Page MenuHomePhabricator

[toolsdb] ToolsDB replication is broken on tools-db-2 (errno 1032) - 2023-08-17
Closed, ResolvedPublic

Description

From alertmanager:

ToolsToolsDBReplication
1
summary: ToolsDB replication is broken on tools-db-2 (errno 1032)
9 hours agoinstance: tools-db-2
job: toolsdb-mariadb
master_host: tools-db-1.tools.eqiad1.wikimedia.cloud
crit
team: wmcs
@cluster: wmcloud.org
@receiver: metricsinfra_cloud-feed
runbook

Looking

Details

Event Timeline

dcaro changed the task status from Open to In Progress.
dcaro triaged this task as High priority.
dcaro moved this task from To refine to Doing on the User-dcaro board.

So the replication is failing trying to delete things from a specific table:

dcaro@urcuchillay$ wm-ssh tools-db-2.tools.eqiad1.wikimedia.cloud
...
dcaro@tools-db-2:~$ sudo mariadb
...
MariaDB [(none)]> SHOW SLAVE STATUS\G
...
Last_Error: Could not execute Delete_rows_v1 event on table s51698__yetkin.wanted_items; Can't find record in 'wanted_items', Error_code: 1032; handler error HA_ERR_END_OF_FILE; the event's master log log.029381, end_log_pos 81558548

Looking at that table on the replica, that table is empty yes:

MariaDB [s51698__yetkin]> select count(*) from wanted_items;
+----------+
| count(*) |
+----------+
|        0 |
+----------+
1 row in set (0.004 sec)

The primary still has many left:

MariaDB [s51698__yetkin]> select count(*) from wanted_items;
+----------+
| count(*) |
+----------+
|  1119210 |
+----------+
1 row in set (0.000 sec)

Hmm... this makes me think that somehow we missed the data, and even if we skip this transaction, it will probably break again as soon as that table tries to delete a row :/

I'll try skipping that transaction, but we might want to rebuild the replica from the primary.

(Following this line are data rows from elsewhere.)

/-! ### §2 (real analysis first) A convex function touching a chord at an interior point is the chord on the segment -/

/-- **Equality in Jensen at one interior point forces affinity on the segment.** Let `f` be convex on a convex set `s ∋ x, y`,
`0 < a`, `0 < b`, `a + b = 1`, and `f(a x + b y) = a f x + b f y`. Then for all `p, q ≥ 0` with `p + q = 1`:
`f(p x + q y) = p f x + q f y`. [cite: Israel1979, Thm. I.2.4] -/
theorem convexOn_affine_of_eq_convexComb {s : Set ℝ} {f : ℝ → ℝ} (hf : ConvexOn ℝ s f) {x y : ℝ} (hx : x ∈ s) (hy : y ∈ s)
    {a b : ℝ} (ha : 0 < a) (hb : 0 < b) (hab : a + b = 1) (heq : f (a * x + b * y) = a * f x + b * f y)
    {p q : ℝ} (hp : 0 ≤ p) (hq : 0 ≤ q) (hpq : p + q = 1) :
    f (p * x + q * y) = p * f x + q * f y := by
  -- Jensen gives `≤`; for `≥`, the touching point is a convex combination of `z = p x + q y` and an endpoint
  have hle : f (p * x + q * y) ≤ p * f x + q * f y := by
    have := hf.2 hx hy hp hq hpq
    simpa [smul_eq_mul] using this
  refine le_antisymm hle ?_
  set z := p * x + q * y with hz
  have hzmem : z ∈ s := by
    have := hf.1 hx hy hp hq hpq
    simpa [smul_eq_mul, hz] using this
  by_contra hlt
  have hlt' : f z < p * f x + q * f y := lt_of_not_ge hlt
  rcases le_or_gt a p with hap | hap
  · -- `a ≤ p`: `a x + b y = θ z + (1 − θ) y` with `θ = a/p`
    have hp0 : 0 < p := lt_of_lt_of_le ha hap
    set θ : ℝ := a / p with hθ
    have hθ0 : 0 < θ := div_pos ha hp0
    have hθ1 : θ ≤ 1 := by rw [hθ, div_le_one hp0]; exact hap
    have hθp : θ * p = a := by rw [hθ]; field_simp
    have hθq : θ * q + (1 - θ) = b := by
      have hq' : q = 1 - p := by linarith
      have hb' : b = 1 - a := by linarith
      rw [hq', hb', ← hθp]; ring
    have hcomb : a * x + b * y = θ * z + (1 - θ) * y := by
      rw [hz, ← hθp, ← hθq]; ring
    have hJ : f (θ * z + (1 - θ) * y) ≤ θ * f z + (1 - θ) * f y := by
      have := hf.2 hzmem hy hθ0.le (by linarith) (by ring : θ + (1 - θ) = 1)
      simpa [smul_eq_mul] using this
    rw [← hcomb, heq] at hJ
    have key : θ * (p * f x + q * f y) + (1 - θ) * f y = a * f x + b * f y := by
      linear_combination (f x) * hθp + (f y) * hθq
    have hstrict : θ * f z < θ * (p * f x + q * f y) := mul_lt_mul_of_pos_left hlt' hθ0
    linarith
  · -- `p < a`, so `b < q`: `a x + b y = θ z + (1 − θ) x` with `θ = b/q`
    have hbq : b < q := by linarith
    have hq0 : 0 < q := lt_trans hb hbq
    set θ : ℝ := b / q with hθ
    have hθ0 : 0 < θ := div_pos hb hq0
    have hθ1 : θ ≤ 1 := by rw [hθ, div_le_one hq0]; exact hbq.le
    have hθq : θ * q = b := by rw [hθ]; field_simp
    have hθp : θ * p + (1 - θ) = a := by
      have hp' : p = 1 - q := by linarith
      have ha' : a = 1 - b := by linarith
      rw [hp', ha', ← hθq]; ring
    have hcomb : a * x + b * y = θ * z + (1 - θ) * x := by
      rw [hz, ← hθp, ← hθq]; ring
    have hJ : f (θ * z + (1 - θ) * x) ≤ θ * f z + (1 - θ) * f x := by
      have := hf.2 hzmem hx hθ0.le (by linarith) (by ring : θ + (1 - θ) = 1)
      simpa [smul_eq_mul] using this
    rw [← hcomb, heq] at hJ
    have key : θ * (p * f x + q * f y) + (1 - θ) * f x = a * f x + b * f y := by
      linear_combination (f x) * hθp + (f y) * hθq
    have hstrict : θ * f z < θ * (p * f x + q * f y) := mul_lt_mul_of_pos_left hlt' hθ0
    linarith

namespace InfVolFermionState

variable {U : ℝ}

I added that table to the skip list (on the replica):

MariaDB [mysql]> set global Replicate_Wild_Ignore_Table='s51698\_\_yetkin.wanted\_items';

and started the slave:

MariaDB [mysql]> start slave;

and things seem to be moving forward:

MariaDB [mysql]> show slave status \G
*************************** 1. row ***************************
                Slave_IO_State: Queueing master event to the relay log
                   Master_Host: tools-db-1.tools.eqiad1.wikimedia.cloud
...
              Slave_IO_Running: Yes
             Slave_SQL_Running: Yes
...
         Seconds_Behind_Master: 37828  <- this is going down
    Slave_Transactional_Groups: 810393803
...
1 row in set (0.001 sec)

Will start working on repopulating the table.

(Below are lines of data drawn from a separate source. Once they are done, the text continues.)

/-- **Eventual strict antitonicity**: for `0 < b₀` the scale `a(β)Λ_L` is strictly decreasing in `β` on
`{β | 0 < β ∧ b₁/b₀ ≤ β}` (the logarithmic derivative `−1/(2b₀) + b₁/(2b₀²β)` is negative past
`β = b₁/b₀`). [cite: MontvayMunster1994, (3.265)] -/
theorem strictAntiOn_afScale (hb : 0 < b₀) (b₁ : ℝ) :
    StrictAntiOn (afScale b₀ b₁) {β | 0 < β ∧ b₁ / b₀ ≤ β} := by
  have hconv : Convex ℝ {β : ℝ | 0 < β ∧ b₁ / b₀ ≤ β} := by
    have : {β : ℝ | 0 < β ∧ b₁ / b₀ ≤ β} = Set.Ioi 0 ∩ Set.Ici (b₁ / b₀) := by
      ext β; simp [Set.mem_Ioi, Set.mem_Ici]
    rw [this]
    exact (convex_Ioi 0).inter (convex_Ici _)
  have hlog : StrictAntiOn (afLogScale b₀ b₁) {β | 0 < β ∧ b₁ / b₀ ≤ β} := by
    refine strictAntiOn_of_deriv_neg hconv ?_ ?_
    · intro β hβ
      exact (hasDerivAt_afLogScale hb.ne' b₁ hβ.1.ne').continuousAt.continuousWithinAt
    · intro β hβ
      have hβ' : β ∈ {β : ℝ | 0 < β ∧ b₁ / b₀ ≤ β} := interior_subset hβ
      -- interior points satisfy `b₁/b₀ < β`
      have hlt : b₁ / b₀ < β := by
        have hopen : interior {β : ℝ | 0 < β ∧ b₁ / b₀ ≤ β} ⊆ Set.Ioi (b₁ / b₀) := by
          have hsub : {β : ℝ | 0 < β ∧ b₁ / b₀ ≤ β} ⊆ Set.Ici (b₁ / b₀) := fun β hβ => hβ.2
          exact (interior_mono hsub).trans (by rw [interior_Ici])
        exact hopen hβ
      rw [(hasDerivAt_afLogScale hb.ne' b₁ hβ'.1.ne').deriv]
      have hβ0 : 0 < β := hβ'.1
      have hkey : b₁ / (2 * b₀ ^ 2) * (1 / β) < 1 / (2 * b₀) := by
        rw [div_mul_div_comm, mul_one, div_lt_div_iff₀ (by positivity) (by positivity)]
        have h1 : b₁ < β * b₀ := by rwa [div_lt_iff₀ hb] at hlt
        nlinarith
      linarith
  intro β hβ β' hβ' hlt
  exact Real.exp_lt_exp.2 (hlog hβ hβ' hlt)

end Scale

/-! ### §3 The scale of a lattice representation: `afUnit r = afScale b₀(G,r) b₁(G,r)` -/

section Unit

variable {G : Type*} [Group G] [TopologicalSpace G] [CompactSpace G]

/-- **The two-loop asymptotic-freedom unit of `(G, r)`**: `β ↦ a(β)Λ_L` with the coefficients
`b₀(G,r)`, `b₁(G,r)` of the Wilson weight `exp(β ∑ₚ Re tr r(U_p))` — the `G`-general form of the `SU(2)`
spine's unit of record `exp(sizeLog β 1)` (same function at `G = SU(2)`, `r` fundamental, by
`afLogScale_two_mul_four_mul` and the calibration lemmas). [cite: MontvayMunster1994, (3.265)] -/
def LatticeRep.afUnit (r : LatticeRep G) (β : ℝ) : ℝ := afScale r.afCoeff₀ r.afCoeff₁ β

/-- Unfolding `afUnit`. [cite: MontvayMunster1994, (3.265)] -/
theorem LatticeRep.afUnit_def (r : LatticeRep G) (β : ℝ) :
    r.afUnit β = afScale r.afCoeff₀ r.afCoeff₁ β := rfl

/-- `afUnit r β > 0` for every real `β`. [cite: MontvayMunster1994, (3.265)] -/
theorem LatticeRep.afUnit_pos (r : LatticeRep G) (β : ℝ) : 0 < r.afUnit β := afScale_pos _ _ _

/-- `afUnit r β → 0` as `β → ∞`, provided `λ(G, r) > 0`. [cite: MontvayMunster1994, (3.265)] -/
theorem LatticeRep.tendsto_afUnit_atTop {r : LatticeRep G} (h : 0 < casimirRatio r) :
    Tendsto r.afUnit atTop (𝓝 0) :=
  tendsto_afScale_atTop (LatticeRep.afCoeff₀_pos h) _

/-- The ratio law for `afUnit r`: `afUnit r c / afUnit r (c + t) → exp(t/(2 b₀(G,r)))`, `λ(G, r) > 0`.
[cite: MontvayMunster1994, (3.265)] -/
theorem LatticeRep.tendsto_afUnit_div_afUnit_add {r : LatticeRep G} (h : 0 < casimirRatio r) (t : ℝ) :
    Tendsto (fun c : ℝ => r.afUnit c / r.afUnit (c + t)) atTop
      (𝓝 (Real.exp (t / (2 * r.afCoeff₀)))) :=
  tendsto_afScale_div_afScale_add (LatticeRep.afCoeff₀_pos h) _ t

/-- **`SU(2)` calibration of the unit**: for the fundamental representation of `SU(2)`,
`log (afUnit β) = −β/(4 b) − (b'/(2b²)) log(2b/β)` with `b = 11/(24π²)`, `b' = 17/(96π⁴)` — literally the
spine's `FemtoTransferGap.sizeLog β 1` (`b = b0`, `b' = b1`). [cite: HasenfratzHasenfratz1980, pp. 165–166] -/
theorem afUnit_fundamentalLatticeRep_two (β : ℝ) :
    (fundamentalLatticeRep 2).afUnit β =
      Real.exp (-(β / (4 * (11 / (24 * π ^ 2)))) -
        (17 / (96 * π ^ 4)) / (2 * (11 / (24 * π ^ 2)) ^ 2) * Real.log (2 * (11 / (24 * π ^ 2)) / β)) := by
  rw [LatticeRep.afUnit_def, afScale_def, afCoeff₀_fundamentalLatticeRep_two,
    afCoeff₁_fundamentalLatticeRep_two,
    show (11 / (12 * π ^ 2) : ℝ) = 2 * (11 / (24 * π ^ 2)) by ring,
    show (17 / (24 * π ^ 4) : ℝ) = 4 * (17 / (96 * π ^ 4)) by ring, afLogScale_two_mul_four_mul]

Change 949854 had a related patch set uploaded (by David Caro; author: David Caro):

[operations/puppet@production] toolsdb: add skipped table to the config

https://gerrit.wikimedia.org/r/949854

Change 949854 merged by FNegri:

[operations/puppet@production] toolsdb: add skipped table to the config

https://gerrit.wikimedia.org/r/949854

I think this is the perfect motivation to test the procedure to create a new replica: T344717.

#

I think this is already sorted out, please reopen if I forgot something.

dcaro moved this task from Doing to Done on the User-dcaro board.